Tally the lines in the data that follows that include the word "IsProper", and report nothing but the total.

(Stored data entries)
BEGIN
/-! ## The Raynaud–Gruson / principalization engine, with the resolution as input -/

/-- **One `Sing S`-supported blow-up with regular source from ANY resolution which is an isomorphism over `Reg S`**
(integral threefold `S`, separated of finite type over an excellent ring `R`), modulo Cossart–Piltant 2019 Prop. 4.4:
Raynaud–Gruson (`exists_isBlowup_dominating`: Stacks 081T + 080E) gives the `U`-admissible blow-up `b : S₁ → S` along `I`
(`Supp I = Sing S`) dominating `X''` by a blow-up `r : S₁ → X''` along `I𝒪_{X''} ≠ 0`; `X''` is a regular excellent
integral threefold, so Prop. 4.4 principalizes `I𝒪_{X''}` by one `V(I𝒪_{X''})`-supported blow-up `σ : X_r → X''` with
regular source (`formatPrincipalization_dim3_of_cossartPiltant`); `σ` factors through `r` by a blow-up `t`
(`exists_isBlowup_factor`, Stacks 080A) and `t ≫ b` is a `Sing S`-supported blow-up (Stacks 080B).  This is
`Picover.KernelReduction.admitsDesingularization_of_dim_three` with its Step 1 (CP Thm. 1.1) turned into a hypothesis.
[cite: CossartPiltant2019, Prop. 4.4] [cite: StacksProject, Tag 081T; Tag 080E; Tag 080A; Tag 080B] -/
theorem admitsDesingularization_of_isResolution_dim_three (hPr : CossartPiltant2019Principalization.{u})
    {R : Type u} [CommRing R] (hR : IsExcellentRing R) (S : Scheme.{u}) [IsIntegral S] (q : S ⟶ Spec (.of R))
    [IsSeparated q] [LocallyOfFiniteType q] [QuasiCompact q] (hdim : topologicalKrullDim S = 3)
    {X'' : Scheme.{u}} (π : X'' ⟶ S) (hπ : IsResolution π) (U : S.Opens)
    (hU : (U : Set S) = Scheme.regularLocus S) [IsIso (π ∣_ U)] : Scheme.AdmitsDesingularization S := by
  classical
  haveI : IsNoetherianRing (CommRingCat.of R) := hR.isQuasiExcellentRing.isNoetherianRing
  haveI : IsLocallyNoetherian S := LocallyOfFiniteType.isLocallyNoetherian q
  haveI : CompactSpace S := QuasiCompact.compactSpace_of_compactSpace q
  haveI : IsNoetherian S := {}
  haveI : S.IsSeparated := ⟨by rw [← terminal.comp_from q]; infer_instance⟩
  haveI : IsProper π := hπ.isProper
  -- Raynaud–Gruson (Stacks 081T + 080E): `b : S₁ → S` blow-up along `I`, `Supp I = Sing S`,
  -- dominating `X''` by a blow-up `r : S₁ → X''` along `I.comap π`
  obtain ⟨I, S₁, b, r, -, hIsupp, hb, hrb, hr⟩ :=
    exists_isBlowup_dominating π U (TopologicalSpace.NoetherianSpace.isCompact _)
  -- Cossart–Piltant 2019, Prop. 4.4 on the regular excellent threefold `X''`
  haveI : IsLocallyNoetherian X'' := LocallyOfFiniteType.isLocallyNoetherian π
  haveI : CompactSpace X'' := QuasiCompact.compactSpace_of_compactSpace π
  haveI : IsNoetherian X'' := {}
  haveI : IsReduced X'' := hπ.isRegular.isReduced
  haveI : IsIntegral X'' := hπ.isBirational.isIntegral
  have hexc : Scheme.IsExcellent X'' :=
    isExcellent_of_locallyOfFiniteType_of_isExcellentRing hR (π ≫ q)
  have hJ : I.comap π ≠ ⊥ := by
    -- `π` is an isomorphism over the dense open `U₀`; `U = Reg S` is a non-empty open, so some
    -- point of `X''` maps into `U`, i.e. outside `Supp I = Uᶜ`; but `Supp (I.comap π) = ⊤`.
    intro h0
    obtain ⟨U₀, hU₀d, -, hU₀iso⟩ := hπ.isBirational
    have hne : ((U : Set S) ∩ (U₀ : Set S)).Nonempty :=
      hU₀d.inter_open_nonempty _ U.isOpen ⟨genericPoint S, by
        rw [hU]; exact genericPoint_mem_regularLocus S⟩
    obtain ⟨s, hsU, hsU₀⟩ := hne
    haveI := hU₀iso
    obtain ⟨z, hz⟩ := (ConcreteCategory.bijective_of_isIso (π ∣_ U₀).base).2 ⟨s, hsU₀⟩
    have hπz : π ((π ⁻¹ᵁ U₀).ι z) = s := by
      have := morphismRestrict_base_coe π U₀ z
      rw [hz] at this
      exact this.symm
    have hmem : (π ⁻¹ᵁ U₀).ι z ∈ ((I.comap π).support : Set X'') := by
      rw [h0, Scheme.IdealSheafData.support_bot]; trivial
    rw [Scheme.IdealSheafData.support_comap] at hmem
    have hmem' : π ((π ⁻¹ᵁ U₀).ι z) ∈ (I.support : Set S) := hmem
    rw [hπz, hIsupp] at hmem'
    exact hmem' hsU
  have hdim'' : topologicalKrullDim X'' = 3 := by
    haveI : IsProper r := hr.isProper
    haveI : IsDominant r := (hr.isBirational' hJ).isDominant
    haveI : IsDominant π := hπ.isBirational.isDominant
    apply le_antisymm
    · calc topologicalKrullDim X'' ≤ topologicalKrullDim S₁ :=
            Literature.AlgebraicGeometry.Motives.Scheme.topologicalKrullDim_le_of_universallyClosed_of_surjective r
        _ ≤ 3 := hb.topologicalKrullDim_le_of_isLocallyNoetherian hdim.le
    · calc (3 : WithBot ℕ∞) = topologicalKrullDim S := hdim.symm
        _ ≤ topologicalKrullDim X'' :=
            Literature.AlgebraicGeometry.Motives.Scheme.topologicalKrullDim_le_of_universallyClosed_of_surjective π
  -- one `V(I𝒪_{X''})`-supported blow-up `σ : Xr → X''` with regular source principalizing `I𝒪_{X''}`
  -- (CP 2019 Prop. 4.4 in blow-up format), factored through `r`
  obtain ⟨Q, Xr, σ, hQ, hσ, hXr, hcart⟩ :=
    Summit.ResolutionOfSingularities.ResolutionOfSingularities.Theorems.formatPrincipalization_dim3_of_cossartPiltant
      hPr X'' hπ.isRegular hexc hdim'' (I.comap π) hJ
  obtain ⟨t, ht, htr⟩ := exists_isBlowup_factor hσ hr hcart
  -- `t ≫ b` is a `Sing S`-supported blow-up with regular source
  have hIT : (I.support : Set S) ⊆ (Scheme.regularLocus S)ᶜ := by rw [hIsupp, hU]
  have hQT : ((Q.comap r).support : Set S₁) ⊆ b ⁻¹' (Scheme.regularLocus S)ᶜ := by
    intro s hs
    rw [Scheme.IdealSheafData.support_comap] at hs
    have hs' : π (r s) ∈ (I.support : Set S) := by
      have := hQ hs
      rwa [Scheme.IdealSheafData.support_comap] at this
    rw [← hIsupp, Set.mem_preimage, ← hrb, Scheme.Hom.comp_apply] at *
    exact hIT hs'
  obtain ⟨Q₂, hcomp, hQ₂⟩ := hb.exists_isBlowup_comp_supported b I t (Q.comap r) _ hIT ht hQT
  exact ⟨Xr, t ≫ b, ⟨Q₂, hcomp, hQ₂⟩, hXr⟩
END
* Written solution *
2